=== PROBLEM DESCRIPTION ===
Once the line with "U = uncurry" is found in the entries below, print it and each following line exactly, stopping after the line with "exact hvan.congr hcongr"; print nothing else.
Start of RECORD SET
import Literature.Analysis.FluidPDE.NSBoundedMildAnalytic
import Literature.Analysis.FluidPDE.TypeIAncientMild
import HarnessLib

/-!
# Type-I ancient mild fields are jointly real-analytic in space and time

Analysis/FluidPDE proofs file (theorems only: no definitions, no named facts, no `sorry`).  Lemarié-Rieusset,
*The Navier–Stokes problem in the 21st century* (2016), Thm. 9.12: bounded mild solutions of the Navier–Stokes equations are
real-analytic in space AND time.  The tree holds the PROVED local form `lemarieRieusset2016_local_analyticity_holds` (the Oseen
fixed point from a bounded datum is jointly real-analytic on its window) and its spatial consequence for the Type-I ancient mild
class, `IsTypeIAncientMild.analyticOnNhd_slice_univ` (`BarkerPrange2020VorticityAlignmentTypeIHolds.lean`).  This file records the
JOINT and the TEMPORAL consequences, by the same argument with the identification `U = v` made at every time of the window:

* `IsTypeIAncientMild.analyticAt_uncurry` — `(σ, x) ↦ U σ x` is real-analytic at every `(t, x)`, `t < 0`;
* `IsTypeIAncientMild.analyticAt_time` — for every `x`, the time signal `σ ↦ U σ x` is real-analytic at every `t < 0`
  (hence enjoys unique continuation in time: the input «A» of the rungs R3/R4 of the crux workfile
  `Summits/…/Cruxes/NearExtremalTransiencePerFlow/Lines/filament_selection.lean`).

Proof: on the window `(s₁, T₂) ∋ t`, `s₁ = t − ε/(2(B+1)²)`, `T₂ = min (s₁ + ε/(B+1)²) (t/2)`, `B = C/√(-t/2)`, the analytic Oseen fixed
point `v` from the bounded datum `U s₁` and the field `U` both solve `w(τ) = e^{(τ-s₁)Δ}U(s₁) − B¹_{s₁}(w,w)(τ)` and are bounded, so they
agree a.e. at every time (`oseenMild_bounded_unique`), hence everywhere (continuous slices); `U = v` on the open set
`(s₁, T₂) × ℝ³ ∋ (t, x)` and `v` is analytic there.  (Sharper, not needed: Dong–Zhang, JFA 279 (2020), Thm 2.)

## References
* P. G. Lemarié-Rieusset, *The Navier–Stokes problem in the 21st century*, CRC Press 2016, Thm. 9.12 (PDF p. 260). [LemarieRieusset2016]
* G. Koch, N. Nadirashvili, G. Seregin, V. Šverák, Acta Math. 203 (2009), §4 (uniqueness of bounded mild solutions). [KochNadirashviliSereginSverak2009]
-/

noncomputable section

open MeasureTheory Set Function Filter Topology
open scoped ENNReal

namespace Literature.Analysis.FluidPDE

/-- **Type-I ancient mild fields are jointly real-analytic in space–time** (Lemarié-Rieusset 2016, Thm. 9.12, through the tree's
PROVED local form `lemarieRieusset2016_local_analyticity_holds` and the uniqueness of bounded Oseen-mild solutions
`oseenMild_bounded_unique`): `uncurry U` is analytic at every `(t, x)` with `t < 0`. [cite: LemarieRieusset2016, Thm. 9.12 (PDF p. 260)] -/
theorem IsTypeIAncientMild.analyticAt_uncurry {C : ℝ}
    {U : ℝ → (EuclideanSpace ℝ (Fin 3)) → (EuclideanSpace ℝ (Fin 3))}
    (h : IsTypeIAncientMild C U) {t : ℝ} (ht : t < 0) (x : EuclideanSpace ℝ (Fin 3)) :
    AnalyticAt ℝ (uncurry U) (t, x) := by
  -- adapted from `IsTypeIAncientMild.analyticOnNhd_slice_univ` (same window, identification at every time)
  obtain ⟨ε, hε, C₀, hC₀, hloc⟩ := lemarieRieusset2016_local_analyticity_holds
  have hC : 0 ≤ C := h.nonneg
  set B : ℝ := C / Real.sqrt (-(t / 2)) with hB
  have hB0 : 0 ≤ B := div_nonneg hC (Real.sqrt_nonneg _)
  have hnormle : ∀ τ, τ ≤ t / 2 → ∀ x, ‖U τ x‖ ≤ B := by
    intro τ hτ x
    have hτ0 : τ < 0 := by linarith
    refine (h.norm_le hτ0 x).trans ?_
    exact div_le_div_of_nonneg_left hC (Real.sqrt_pos.2 (by linarith)) (Real.sqrt_le_sqrt (by linarith))
  set Mb : ℝ := B + 1 with hMb
  have hMb0 : 0 < Mb := by rw [hMb]; linarith
  have hlen : 0 < ε * 1 / Mb ^ 2 := by positivity
  set s₁ : ℝ := t - (ε * 1 / Mb ^ 2) / 2 with hs₁
  have hs₁t : s₁ < t := by rw [hs₁]; linarith
  have hs₁0 : s₁ < 0 := by linarith
  have ha_meas : AEStronglyMeasurable (U s₁) volume := (h.continuous_slice hs₁0).aestronglyMeasurable
  have ha_bd : eLpNorm (U s₁) ∞ volume ≤ ENNReal.ofReal Mb := by
    rw [eLpNorm_exponent_top]
    refine eLpNormEssSup_le_of_ae_bound (Eventually.of_forall fun x => ?_)
    exact (hnormle s₁ (by linarith) x).trans (by rw [hMb]; linarith)
  obtain ⟨vl, hvl_an, hvl_eq, hvl_bd⟩ := hloc one_pos s₁ hMb0 ha_meas ha_bd
  set T₂ : ℝ := min (s₁ + ε * 1 / Mb ^ 2) (t / 2) with hT₂
  have htT₂ : t < T₂ := lt_min (by rw [hs₁]; linarith) (by linarith)
  have hT₂0 : T₂ < 0 := (min_le_right _ _).trans_lt (by linarith)
  have hT₂h : T₂ ≤ s₁ + ε * 1 / Mb ^ 2 := min_le_left _ _
  have hT₂t : T₂ ≤ t / 2 := min_le_right _ _
  set M' : ℝ := max B (C₀ * Mb) with hM'
  have hM'0 : 0 ≤ M' := hB0.trans (le_max_left _ _)
  have hum : AEStronglyMeasurable (uncurry U) (volume.restrict (Ioo s₁ T₂ ×ˢ univ)) :=
    (h.continuousOn_uncurry.mono (prod_mono (fun τ hτ => mem_Iio.2 ((mem_Ioo.1 hτ).2.trans hT₂0))
      Subset.rfl)).aestronglyMeasurable (measurableSet_Ioo.prod MeasurableSet.univ)
  have hvm : AEStronglyMeasurable (uncurry vl) (volume.restrict (Ioo s₁ T₂ ×ˢ univ)) :=
    (hvl_an.continuousOn.mono (prod_mono (Ioo_subset_Ioo_right hT₂h) Subset.rfl)).aestronglyMeasurable
      (measurableSet_Ioo.prod MeasurableSet.univ)
  have huM : ∀ τ ∈ Ioo s₁ T₂, ∀ y, ‖U τ y‖ ≤ M' := fun τ hτ y =>
    (hnormle τ (hτ.2.le.trans hT₂t) y).trans (le_max_left _ _)
  have hvM : ∀ τ ∈ Ioo s₁ T₂, ∀ y, ‖vl τ y‖ ≤ M' := fun τ hτ y =>
    (hvl_bd τ ⟨hτ.1, hτ.2.trans_le hT₂h⟩ y).trans (le_max_right _ _)
  have hu : ∀ τ ∈ Ioo s₁ T₂, U τ =ᵐ[volume] fun x =>
      UnboundedOperators.heatExtension (U s₁) (1 * (τ - s₁)) x - oseenDuhamel 1 s₁ U U τ x :=
    fun τ hτ => Eventually.of_forall fun x => by
      rw [one_mul]
      exact h.mild_eq_heatExtension hτ.1 (hτ.2.trans hT₂0) x
  have hv : ∀ τ ∈ Ioo s₁ T₂, vl τ =ᵐ[volume] fun x =>
      UnboundedOperators.heatExtension (U s₁) (1 * (τ - s₁)) x - oseenDuhamel 1 s₁ vl vl τ x :=
    fun τ hτ => Eventually.of_forall fun x => hvl_eq τ ⟨hτ.1, hτ.2.trans_le hT₂h⟩ x
  have heq := oseenMild_bounded_unique
    (U := fun τ x => UnboundedOperators.heatExtension (U s₁) (1 * (τ - s₁)) x)
    one_pos hM'0 hum hvm huM hvM hu hv
  -- identification at EVERY time of the window (continuous slices)
  have hUv : ∀ τ ∈ Ioo s₁ T₂, U τ = vl τ := by
    intro τ hτ
    have hτw : τ ∈ Ioo s₁ (s₁ + ε * 1 / Mb ^ 2) := ⟨hτ.1, hτ.2.trans_le hT₂h⟩
    have hvlτ : AnalyticOnNhd ℝ (vl τ) univ := analyticOnNhd_slice hvl_an hτw
    exact (Continuous.ae_eq_iff_eq volume (h.continuous_slice (hτ.2.trans hT₂0))
      (continuousOn_univ.1 hvlτ.continuousOn)).1 (heq τ hτ)
  -- `uncurry U = uncurry vl` near `(t, x)`, and `uncurry vl` is analytic there
  have hmem : (t, x) ∈ Ioo s₁ (s₁ + ε * 1 / Mb ^ 2) ×ˢ (univ : Set (EuclideanSpace ℝ (Fin 3))) :=
    ⟨⟨hs₁t, htT₂.trans_le hT₂h⟩, mem_univ _⟩
  have hvan : AnalyticAt ℝ (uncurry vl) (t, x) := hvl_an (t, x) hmem
  have hnhds : Ioo s₁ T₂ ×ˢ (univ : Set (EuclideanSpace ℝ (Fin 3))) ∈ 𝓝 (t, x) :=
    (isOpen_Ioo.prod isOpen_univ).mem_nhds ⟨⟨hs₁t, htT₂⟩, mem_univ _⟩
  have hcongr : uncurry vl =ᶠ[𝓝 (t, x)] uncurry U := by
    filter_upwards [hnhds] with q hq
    show vl q.1 q.2 = U q.1 q.2
    rw [hUv q.1 hq.1]
  exact hvan.congr hcongr

/-- **Time analyticity of Type-I ancient mild fields** (Lemarié-Rieusset 2016, Thm. 9.12; cf. Dong–Zhang 2020, Thm 2 for the
quantitative form): for every point `x` the time signal `σ ↦ U σ x` is real-analytic at every `t < 0`.  In particular it enjoys
unique continuation in time on `(-∞, 0)`. [cite: LemarieRieusset2016, Thm. 9.12 (PDF p. 260)] -/
theorem IsTypeIAncientMild.analyticAt_time {C : ℝ}
    {U : ℝ → (EuclideanSpace ℝ (Fin 3)) → (EuclideanSpace ℝ (Fin 3))}
    (h : IsTypeIAncientMild C U) {t : ℝ} (ht : t < 0) (x : EuclideanSpace ℝ (Fin 3)) :
    AnalyticAt ℝ (fun σ : ℝ => U σ x) t := by
  have hj := h.analyticAt_uncurry ht x
  have hι : AnalyticAt ℝ (fun σ : ℝ => ((σ, x) : ℝ × EuclideanSpace ℝ (Fin 3))) t :=
    analyticAt_id.prod analyticAt_const
  have h2 : AnalyticAt ℝ (uncurry U ∘ fun σ : ℝ => ((σ, x) : ℝ × EuclideanSpace ℝ (Fin 3))) t :=
    hj.comp_of_eq hι rfl
  simpa only [Function.comp_def, Function.uncurry_apply_pair] using h2

/-- The time signals are real-analytic on the whole of `(-∞, 0)`. [cite: LemarieRieusset2016, Thm. 9.12 (PDF p. 260)] -/
theorem IsTypeIAncientMild.analyticOnNhd_time {C : ℝ}
    {U : ℝ → (EuclideanSpace ℝ (Fin 3)) → (EuclideanSpace ℝ (Fin 3))}
    (h : IsTypeIAncientMild C U) (x : EuclideanSpace ℝ (Fin 3)) :
    AnalyticOnNhd ℝ (fun σ : ℝ => U σ x) (Iio 0) :=
  fun _ ht => h.analyticAt_time ht x

end Literature.Analysis.FluidPDE

end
End of RECORD SET
=== EXERCISE SOLUTION ===
  -- `uncurry U = uncurry vl` near `(t, x)`, and `uncurry vl` is analytic there
  have hmem : (t, x) ∈ Ioo s₁ (s₁ + ε * 1 / Mb ^ 2) ×ˢ (univ : Set (EuclideanSpace ℝ (Fin 3))) :=
    ⟨⟨hs₁t, htT₂.trans_le hT₂h⟩, mem_univ _⟩
  have hvan : AnalyticAt ℝ (uncurry vl) (t, x) := hvl_an (t, x) hmem
  have hnhds : Ioo s₁ T₂ ×ˢ (univ : Set (EuclideanSpace ℝ (Fin 3))) ∈ 𝓝 (t, x) :=
    (isOpen_Ioo.prod isOpen_univ).mem_nhds ⟨⟨hs₁t, htT₂⟩, mem_univ _⟩
  have hcongr : uncurry vl =ᶠ[𝓝 (t, x)] uncurry U := by
    filter_upwards [hnhds] with q hq
    show vl q.1 q.2 = U q.1 q.2
    rw [hUv q.1 hq.1]
  exact hvan.congr hcongr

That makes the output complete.